↓↓↓

open Classical in
/-- **GIVEN THAT THE IIC VISITS A FAR BALL, IT IS FAT THERE WITH CONDITIONAL PROBABILITY `≥ c`** (`p_c(ℤ^d)`, `d ≥ 2`; (A2)□(s,L) +
`CU⁺_l`): there are `n₀ ≥ 1` and `0 < λ, c` such that for every IIC probability measure `ν`, every `m ≥ 1` and every `x` with
`l(m+2) ≤ ‖x‖_∞`, `4m ≤ ‖x‖_∞`, `n₀ ≤ ‖x‖_∞`, the event `F = {#{y ∈ Λ_x(m) : 0 ↔ y} > λ·(2m+1)^d·π_{p_c}(m)}` satisfies `F ⊆ hit` and
**`c · ν(hit) ≤ ν(F)`**, `hit = {∃ q ∈ Λ_x(m), 0 ↔ q}` (`…_fat_ball_ge…` and `π(m)·ν(hit) ≤ C·π(‖x‖)`, `…IICNearPoint`).
[cite: Kesten1986, Thm. (8)] [cite: LyonsPeres2016, §5.5 (Paley–Zygmund inequality)] -/
theorem exists_iicMeasure_real_fat_ball_ge_mul_hit_criticalProbI (hd : 2 ≤ d) {s L : ℕ} (hs : 2 ≤ s) (hsL : s ≤ L)
    {ϰ : ℝ} (hϰ : 0 < ϰ) (hA2 : SetToSetQuasiMultAspectAt d (criticalProbI d) s L ϰ) {l : ℕ} (hl : 2 ≤ l) {cU : ℝ} (hcU : 0 < cU)
    (hCU : ∀ a : ℕ, 1 ≤ a → ∀ E : Set (BondConfig (Site d)), IsUpperSet E → MeasurableSet E →
      cU * (bondPercolation (zdGraph d) (criticalProbI d)).real E ≤ (bondPercolation (zdGraph d) (criticalProbI d)).real (E ∩
        {ω : BondConfig (Site d) | ∀ t ∈ innerBoundary (zdGraph d) (box d a), ∀ s ∈ innerBoundary (zdGraph d) (box d (l * a)),
          ∀ t' ∈ innerBoundary (zdGraph d) (box d a), ∀ s' ∈ innerBoundary (zdGraph d) (box d (l * a)),
          ω ∈ openConnIn (↑((box d (l * a) \ box d a) ∪ innerBoundary (zdGraph d) (box d a)) : Set (Site d)) t s →
          ω ∈ openConnIn (↑((box d (l * a) \ box d a) ∪ innerBoundary (zdGraph d) (box d a)) : Set (Site d)) t' s' →
          ω ∈ openConnIn (↑((box d (l * a) \ box d a) ∪ innerBoundary (zdGraph d) (box d a)) : Set (Site d)) s s'})) :
    ∃ (n₀ : ℕ) (lam c : ℝ), 1 ≤ n₀ ∧ 0 < lam ∧ 0 < c ∧ ∀ (ν : Measure (BondConfig (Site d))) [IsProbabilityMeasure ν],
      (∀ (F : Finset (Sym2 (Site d))) (E : Set (BondConfig (Site d))), MeasurableSet E → DeterminedBy E ↑F →
        Tendsto (fun n : ℕ => (bondPercolation (zdGraph d) (criticalProbI d)).real (E ∩ siteToBoundary d n) /
          oneArmProb d (criticalProbI d) n) atTop (𝓝 (ν.real E))) →
      ∀ (m : ℕ) (x : Site d), 1 ≤ m → l * (m + 2) ≤ Site.supNorm x → 4 * m ≤ Site.supNorm x → n₀ ≤ Site.supNorm x →
        {ω | lam * ((2 * m + 1 : ℕ) : ℝ) ^ d * oneArmProb d (criticalProbI d) m <
            ((((box d m).image (· + x)).filter fun y => ω ∈ (openConn (0 : Site d) y : Set (BondConfig (Site d)))).card : ℝ)} ⊆
          {ω | ∃ q ∈ (box d m).image (· + x), ω ∈ (openConn (0 : Site d) q : Set (BondConfig (Site d)))} ∧
        c * ν.real {ω | ∃ q ∈ (box d m).image (· + x), ω ∈ (openConn (0 : Site d) q : Set (BondConfig (Site d)))} ≤
          ν.real {ω | lam * ((2 * m + 1 : ℕ) : ℝ) ^ d * oneArmProb d (criticalProbI d) m <
            ((((box d m).image (· + x)).filter fun y => ω ∈ (openConn (0 : Site d) y : Set (BondConfig (Site d)))).card : ℝ)} := by
  have hd1 : 1 ≤ d := le_trans (by norm_num) hd
  have hp : 0 < ((criticalProbI d : unitInterval) : ℝ) := by
    rw [coe_criticalProbI]; exact criticalProb_zd_pos d hd1
  have hπ : ∀ m : ℕ, 0 < oneArmProb d (criticalProbI d) m := fun m => oneArmProb_pos hd1 _ hp m
  obtain ⟨cN, CN, hcN, hCN, hN⟩ := exists_iicMeasure_real_exists_openConn_ball_two_sided_criticalProbI hd hs hsL hϰ hA2 hl hcU hCU
  obtain ⟨n₀, lam, c, hn₀, hlam, hc, hF⟩ := exists_iicMeasure_real_fat_ball_ge_criticalProbI hd hs hsL hϰ hA2 hl hcU hCU
  refine ⟨n₀, lam, c / CN, hn₀, hlam, by positivity, fun ν _ hν m x hm hlx h4m hn₀x => ⟨?_, ?_⟩⟩
  · intro ω hω
    rw [Set.mem_setOf_eq] at hω
    have hpos : 0 < (((box d m).image (· + x)).filter fun y => ω ∈ (openConn (0 : Site d) y : Set (BondConfig (Site d)))).card := by
      have hπm := hπ m
      have h0 : (0 : ℝ) ≤ lam * ((2 * m + 1 : ℕ) : ℝ) ^ d * oneArmProb d (criticalProbI d) m := by positivity
      exact_mod_cast h0.trans_lt hω
    obtain ⟨q, hq⟩ := Finset.card_pos.1 hpos
    exact ⟨q, (Finset.mem_filter.1 hq).1, (Finset.mem_filter.1 hq).2⟩
  · obtain ⟨-, hN2⟩ := hN ν hν m x hm hlx
    have h := hF ν hν m x hm hlx h4m hn₀x
    have hπm := hπ m
    set πm := oneArmProb d (criticalProbI d) m with hπmdef
    set πn := oneArmProb d (criticalProbI d) (Site.supNorm x) with hπndef
    clear_value πm πn
    set H := ν.real {ω | ∃ q ∈ (box d m).image (· + x), ω ∈ (openConn (0 : Site d) q : Set (BondConfig (Site d)))} with hHdef
    set F := ν.real {ω | lam * ((2 * m + 1 : ℕ) : ℝ) ^ d * πm <
      ((((box d m).image (· + x)).filter fun y => ω ∈ (openConn (0 : Site d) y : Set (BondConfig (Site d)))).card : ℝ)} with hFdef
    -- `hN2 : πm H ≤ CN πn`, `h : c πn ≤ πm F`; goal `c/CN · H ≤ F`
    rw [div_mul_eq_mul_div, div_le_iff₀ hCN]
    have key : πm * (c * H) ≤ πm * (F * CN) := by
      calc πm * (c * H) = c * (πm * H) := by ring
        _ ≤ c * (CN * πn) := mul_le_mul_of_nonneg_left hN2 hc.le
        _ = CN * (c * πn) := by ring
        _ ≤ CN * (πm * F) := mul_le_mul_of_nonneg_left h hCN.le
        _ = πm * (F * CN) := by ring
    exact le_of_mul_le_mul_left key hπm

end Summit.CriticalPhenomena.PercolationContinuityZ3.Theorems.Crossing

end
/-- **A product of an even number of reflections is joined to `1` inside `SO`.** [folklore] -/
theorem exists_path_listProd_refl :
    ∀ (k : ℕ) (L : List (Fin m → ℂ)), L.length = 2 * k → (∀ a ∈ L, qf a ≠ 0) →
      ∃ Γ : ℝ → Matrix (Fin m) (Fin m) ℂ, ContinuousOn Γ (Icc 0 1) ∧ Γ 0 = 1 ∧
        Γ 1 = (L.map refl).prod ∧ ∀ s ∈ Icc (0 : ℝ) 1, IsOrth (Γ s) ∧ (Γ s).det = 1
  | 0, L, hL, _ => by
    have : L = [] := List.eq_nil_of_length_eq_zero (by simpa using hL)
    subst this
    exact ⟨fun _ => 1, continuousOn_const, rfl, by simp, fun s _ => ⟨IsOrth.one, det_one⟩⟩
  | k + 1, L, hL, hq => by
    match L, hL with
    | a :: b :: L', hL =>
      have hL' : L'.length = 2 * k := by simp [List.length_cons] at hL; omega
      have ha : qf a ≠ 0 := hq a (by simp)
      have hb : qf b ≠ 0 := hq b (by simp)
      obtain ⟨Γ', hΓ'c, hΓ'0, hΓ'1, hΓ'⟩ :=
        exists_path_listProd_refl k L' hL' fun x hx => hq x (by simp [hx])
      obtain ⟨γ, hγc, hγ0, hγ1, hγ⟩ := exists_path_qf_ne_zero ha hb
      refine ⟨fun s => refl a * refl (γ s) * Γ' s, ?_, ?_, ?_, fun s hs => ⟨?_, ?_⟩⟩
      · refine ((continuousOn_const.mul ?_).mul hΓ'c)
        exact continuousOn_refl.comp hγc.continuousOn fun s hs => hγ s hs
      · simp only [hγ0, hΓ'0, Matrix.mul_one, refl_mul_self ha]
      · simp only [hγ1, hΓ'1, List.map_cons, List.prod_cons, Matrix.mul_assoc]
      · exact ((isOrth_refl ha).mul (isOrth_refl (hγ s hs))).mul (hΓ' s hs).1
      · rw [det_mul, det_mul, det_refl ha, det_refl (hγ s hs), (hΓ' s hs).2]; norm_num

/-- **The complex special orthogonal group is path connected**: every orthogonal matrix of
determinant one is joined to `1` by a continuous path of such matrices (Cartan–Dieudonné: it is a
product of an even number of reflections `s_{a₁} s_{a₂} ⋯`, and `s_{a₁} s_{a₂(t)}` with `a₂(t)`
moving from `a₁` to `a₂` through non-isotropic vectors deforms each pair to `1`). [folklore] -/
theorem exists_path_of_isOrth_det_one {M : Matrix (Fin m) (Fin m) ℂ} (hM : IsOrth M) (hdet : M.det = 1) :
    ∃ Γ : ℝ → Matrix (Fin m) (Fin m) ℂ, ContinuousOn Γ (Icc 0 1) ∧ Γ 0 = 1 ∧ Γ 1 = M ∧
      ∀ s ∈ Icc (0 : ℝ) 1, IsOrth (Γ s) ∧ (Γ s).det = 1 := by
  obtain ⟨L, hL, rfl⟩ := exists_eq_listProd_refl m M hM
  have heven : Even L.length := by
    have h := det_listProd_refl hL
    rw [hdet] at h
    exact (neg_one_pow_eq_one_iff_even (by norm_num)).1 h.symm
  obtain ⟨k, hk⟩ := heven
  exact exists_path_listProd_refl k L (by omega) hL


end Orth

/-! ### The proper complex Lorentz group is path connected -/

section LorentzConnected

open Set

variable {d : ℕ}

/-- The diagonal matrix `W = diag(1, i, …, i)`, with `W² = η`. [folklore] -/
def wickS : Matrix (Fin (d + 1)) (Fin (d + 1)) ℂ :=
  Matrix.diagonal fun μ => if μ = 0 then 1 else Complex.I

/-- `W⁻¹ = diag(1, −i, …, −i)`. [folklore] -/
def wickSInv : Matrix (Fin (d + 1)) (Fin (d + 1)) ℂ :=
  Matrix.diagonal fun μ => if μ = 0 then 1 else -Complex.I

/-- `W W⁻¹ = 1`. [folklore] -/
theorem wickS_mul_wickSInv : (wickS : Matrix (Fin (d + 1)) (Fin (d + 1)) ℂ) * wickSInv = 1 := by
  rw [wickS, wickSInv, Matrix.diagonal_mul_diagonal, ← Matrix.diagonal_one]
  congr 1; funext μ; by_cases h : μ = 0 <;> simp [h]

/-- `W⁻¹ W = 1`. [folklore] -/
theorem wickSInv_mul_wickS : (wickSInv : Matrix (Fin (d + 1)) (Fin (d + 1)) ℂ) * wickS = 1 := by
  rw [wickS, wickSInv, Matrix.diagonal_mul_diagonal, ← Matrix.diagonal_one]
  congr 1; funext μ; by_cases h : μ = 0 <;> simp [h]

/-- `W W = η`. [folklore] -/
theorem wickS_mul_wickS : (wickS : Matrix (Fin (d + 1)) (Fin (d + 1)) ℂ) * wickS = minkMat d ℂ := by
  rw [wickS, minkMat, Matrix.diagonal_mul_diagonal]
  congr 1; funext μ; by_cases h : μ = 0 <;> simp [h]

/-- `W⁻¹ W⁻¹ = η`. [folklore] -/
theorem wickSInv_mul_wickSInv :
    (wickSInv : Matrix (Fin (d + 1)) (Fin (d + 1)) ℂ) * wickSInv = minkMat d ℂ := by
  rw [wickSInv, minkMat, Matrix.diagonal_mul_diagonal]
  congr 1; funext μ; by_cases h : μ = 0 <;> simp [h]

/-- `W` is symmetric. [folklore] -/
@[simp] theorem wickS_transpose : (wickS : Matrix (Fin (d + 1)) (Fin (d + 1)) ℂ)ᵀ = wickS :=
  Matrix.diagonal_transpose _

/-- `W⁻¹` is symmetric. [folklore] -/
@[simp] theorem wickSInv_transpose : (wickSInv : Matrix (Fin (d + 1)) (Fin (d + 1)) ℂ)ᵀ = wickSInv :=
  Matrix.diagonal_transpose _

/-- The conjugate `W M W⁻¹`. [folklore] -/
def toOrth (M : Matrix (Fin (d + 1)) (Fin (d + 1)) ℂ) : Matrix (Fin (d + 1)) (Fin (d + 1)) ℂ :=
  wickS * M * wickSInv

/-- The inverse conjugation `W⁻¹ O W`. [folklore] -/
def ofOrth (O : Matrix (Fin (d + 1)) (Fin (d + 1)) ℂ) : Matrix (Fin (d + 1)) (Fin (d + 1)) ℂ :=
  wickSInv * O * wickS

/-- `W⁻¹ (W M W⁻¹) W = M`. [folklore] -/
theorem ofOrth_toOrth (M : Matrix (Fin (d + 1)) (Fin (d + 1)) ℂ) : ofOrth (toOrth M) = M := by
  unfold ofOrth toOrth
  calc wickSInv * (wickS * M * wickSInv) * wickS = (wickSInv * wickS) * M * (wickSInv * wickS) := by
        simp only [Matrix.mul_assoc]
    _ = M := by rw [wickSInv_mul_wickS, Matrix.one_mul, Matrix.mul_one]

/-- `W⁻¹ 1 W = 1`. [folklore] -/
theorem ofOrth_one : ofOrth (1 : Matrix (Fin (d + 1)) (Fin (d + 1)) ℂ) = 1 := by
  rw [ofOrth, Matrix.mul_one, wickSInv_mul_wickS]

/-- **A Lorentz matrix conjugates to a complex orthogonal matrix.** [folklore] -/
theorem isOrth_toOrth {M : Matrix (Fin (d + 1)) (Fin (d + 1)) ℂ} (hM : IsLorentzMat M) :
    Orth.IsOrth (toOrth M) := by
  unfold Orth.IsOrth toOrth IsLorentzMat at *
  rw [Matrix.transpose_mul, Matrix.transpose_mul, wickS_transpose, wickSInv_transpose]
  calc wickSInv * (Mᵀ * wickS) * (wickS * M * wickSInv)
        = wickSInv * (Mᵀ * (wickS * wickS) * M) * wickSInv := by simp only [Matrix.mul_assoc]
    _ = wickSInv * (wickS * wickS) * wickSInv := by rw [wickS_mul_wickS, hM]
    _ = (wickSInv * wickS) * (wickS * wickSInv) := by simp only [Matrix.mul_assoc]
    _ = 1 := by rw [wickSInv_mul_wickS, wickS_mul_wickSInv, Matrix.mul_one]

/-- **A complex orthogonal matrix conjugates back to a Lorentz matrix.** [folklore] -/
theorem isLorentzMat_ofOrth {O : Matrix (Fin (d + 1)) (Fin (d + 1)) ℂ} (hO : Orth.IsOrth O) :
    IsLorentzMat (ofOrth O) := by
  unfold Orth.IsOrth ofOrth IsLorentzMat at *
  rw [Matrix.transpose_mul, Matrix.transpose_mul, wickS_transpose, wickSInv_transpose]
  calc wickS * (Oᵀ * wickSInv) * minkMat d ℂ * (wickSInv * O * wickS)
        = wickS * (Oᵀ * (wickSInv * minkMat d ℂ * wickSInv) * O) * wickS := by
          simp only [Matrix.mul_assoc]
    _ = wickS * (Oᵀ * O) * wickS := by
          rw [← wickS_mul_wickS, show (wickSInv : Matrix (Fin (d + 1)) (Fin (d + 1)) ℂ) *
            (wickS * wickS) * wickSInv = (wickSInv * wickS) * (wickS * wickSInv) by
              simp only [Matrix.mul_assoc], wickSInv_mul_wickS, wickS_mul_wickSInv, Matrix.mul_one,
            Matrix.mul_one]
    _ = minkMat d ℂ := by rw [hO, Matrix.mul_one, wickS_mul_wickS]

/-- `det (W⁻¹ O W) = det O`. [folklore] -/
theorem det_ofOrth (O : Matrix (Fin (d + 1)) (Fin (d + 1)) ℂ) : (ofOrth O).det = O.det := by
  rw [ofOrth, Matrix.det_mul, Matrix.det_mul, mul_comm (wickSInv.det), mul_assoc, ← Matrix.det_mul,
    wickSInv_mul_wickS, Matrix.det_one, mul_one]

/-- `det (W M W⁻¹) = det M`. [folklore] -/
theorem det_toOrth (M : Matrix (Fin (d + 1)) (Fin (d + 1)) ℂ) : (toOrth M).det = M.det := by
  rw [toOrth, Matrix.det_mul, Matrix.det_mul, mul_comm (wickS.det), mul_assoc, ← Matrix.det_mul,
    wickS_mul_wickSInv, Matrix.det_one, mul_one]

/-- **The proper complex Lorentz group `L₊(ℂ)` is path connected** (as matrices: every Lorentz
matrix of determinant one is joined to `1` through such matrices; by conjugation with
`diag(1, i, …, i)` from the complex special orthogonal group, `Orth.exists_path_of_isOrth_det_one`).
[folklore] -/
theorem exists_path_properLorentz {M : Matrix (Fin (d + 1)) (Fin (d + 1)) ℂ} (hM : IsLorentzMat M)
    (hdet : M.det = 1) :
    ∃ Γ : ℝ → Matrix (Fin (d + 1)) (Fin (d + 1)) ℂ, ContinuousOn Γ (Icc 0 1) ∧ Γ 0 = 1 ∧ Γ 1 = M ∧
      ∀ s ∈ Icc (0 : ℝ) 1, IsLorentzMat (Γ s) ∧ (Γ s).det = 1 := by
  obtain ⟨Γ₀, hc, h0, h1, hΓ₀⟩ := Orth.exists_path_of_isOrth_det_one (isOrth_toOrth hM)
    (by rw [det_toOrth, hdet])
  have hcont : Continuous (ofOrth : Matrix (Fin (d + 1)) (Fin (d + 1)) ℂ → _) :=
    (continuous_const.matrix_mul continuous_id).matrix_mul continuous_const
  refine ⟨fun s => ofOrth (Γ₀ s), hcont.comp_continuousOn hc, ?_, ?_,
    fun s hs => ⟨isLorentzMat_ofOrth (hΓ₀ s hs).1, ?_⟩⟩
  · show ofOrth (Γ₀ 0) = 1
    rw [h0, ofOrth_one]
  · show ofOrth (Γ₀ 1) = M
    rw [h1, ofOrth_toOrth]
  · show (ofOrth (Γ₀ s)).det = 1
    rw [det_ofOrth, (hΓ₀ s hs).2]

end LorentzConnected

end BHW

end Literature.MathematicalPhysics.QuantumLattice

↑↑↑

Search the data for the string "image" and copy each line where it appears.

# [RESPONSE TO THIS EXERCISE]
            ((((box d m).image (· + x)).filter fun y => ω ∈ (openConn (0 : Site d) y : Set (BondConfig (Site d)))).card : ℝ)} ⊆
          {ω | ∃ q ∈ (box d m).image (· + x), ω ∈ (openConn (0 : Site d) q : Set (BondConfig (Site d)))} ∧
        c * ν.real {ω | ∃ q ∈ (box d m).image (· + x), ω ∈ (openConn (0 : Site d) q : Set (BondConfig (Site d)))} ≤
            ((((box d m).image (· + x)).filter fun y => ω ∈ (openConn (0 : Site d) y : Set (BondConfig (Site d)))).card : ℝ)} := by
    have hpos : 0 < (((box d m).image (· + x)).filter fun y => ω ∈ (openConn (0 : Site d) y : Set (BondConfig (Site d)))).card := by
    set H := ν.real {ω | ∃ q ∈ (box d m).image (· + x), ω ∈ (openConn (0 : Site d) q : Set (BondConfig (Site d)))} with hHdef
      ((((box d m).image (· + x)).filter fun y => ω ∈ (openConn (0 : Site d) y : Set (BondConfig (Site d)))).card : ℝ)} with hFdef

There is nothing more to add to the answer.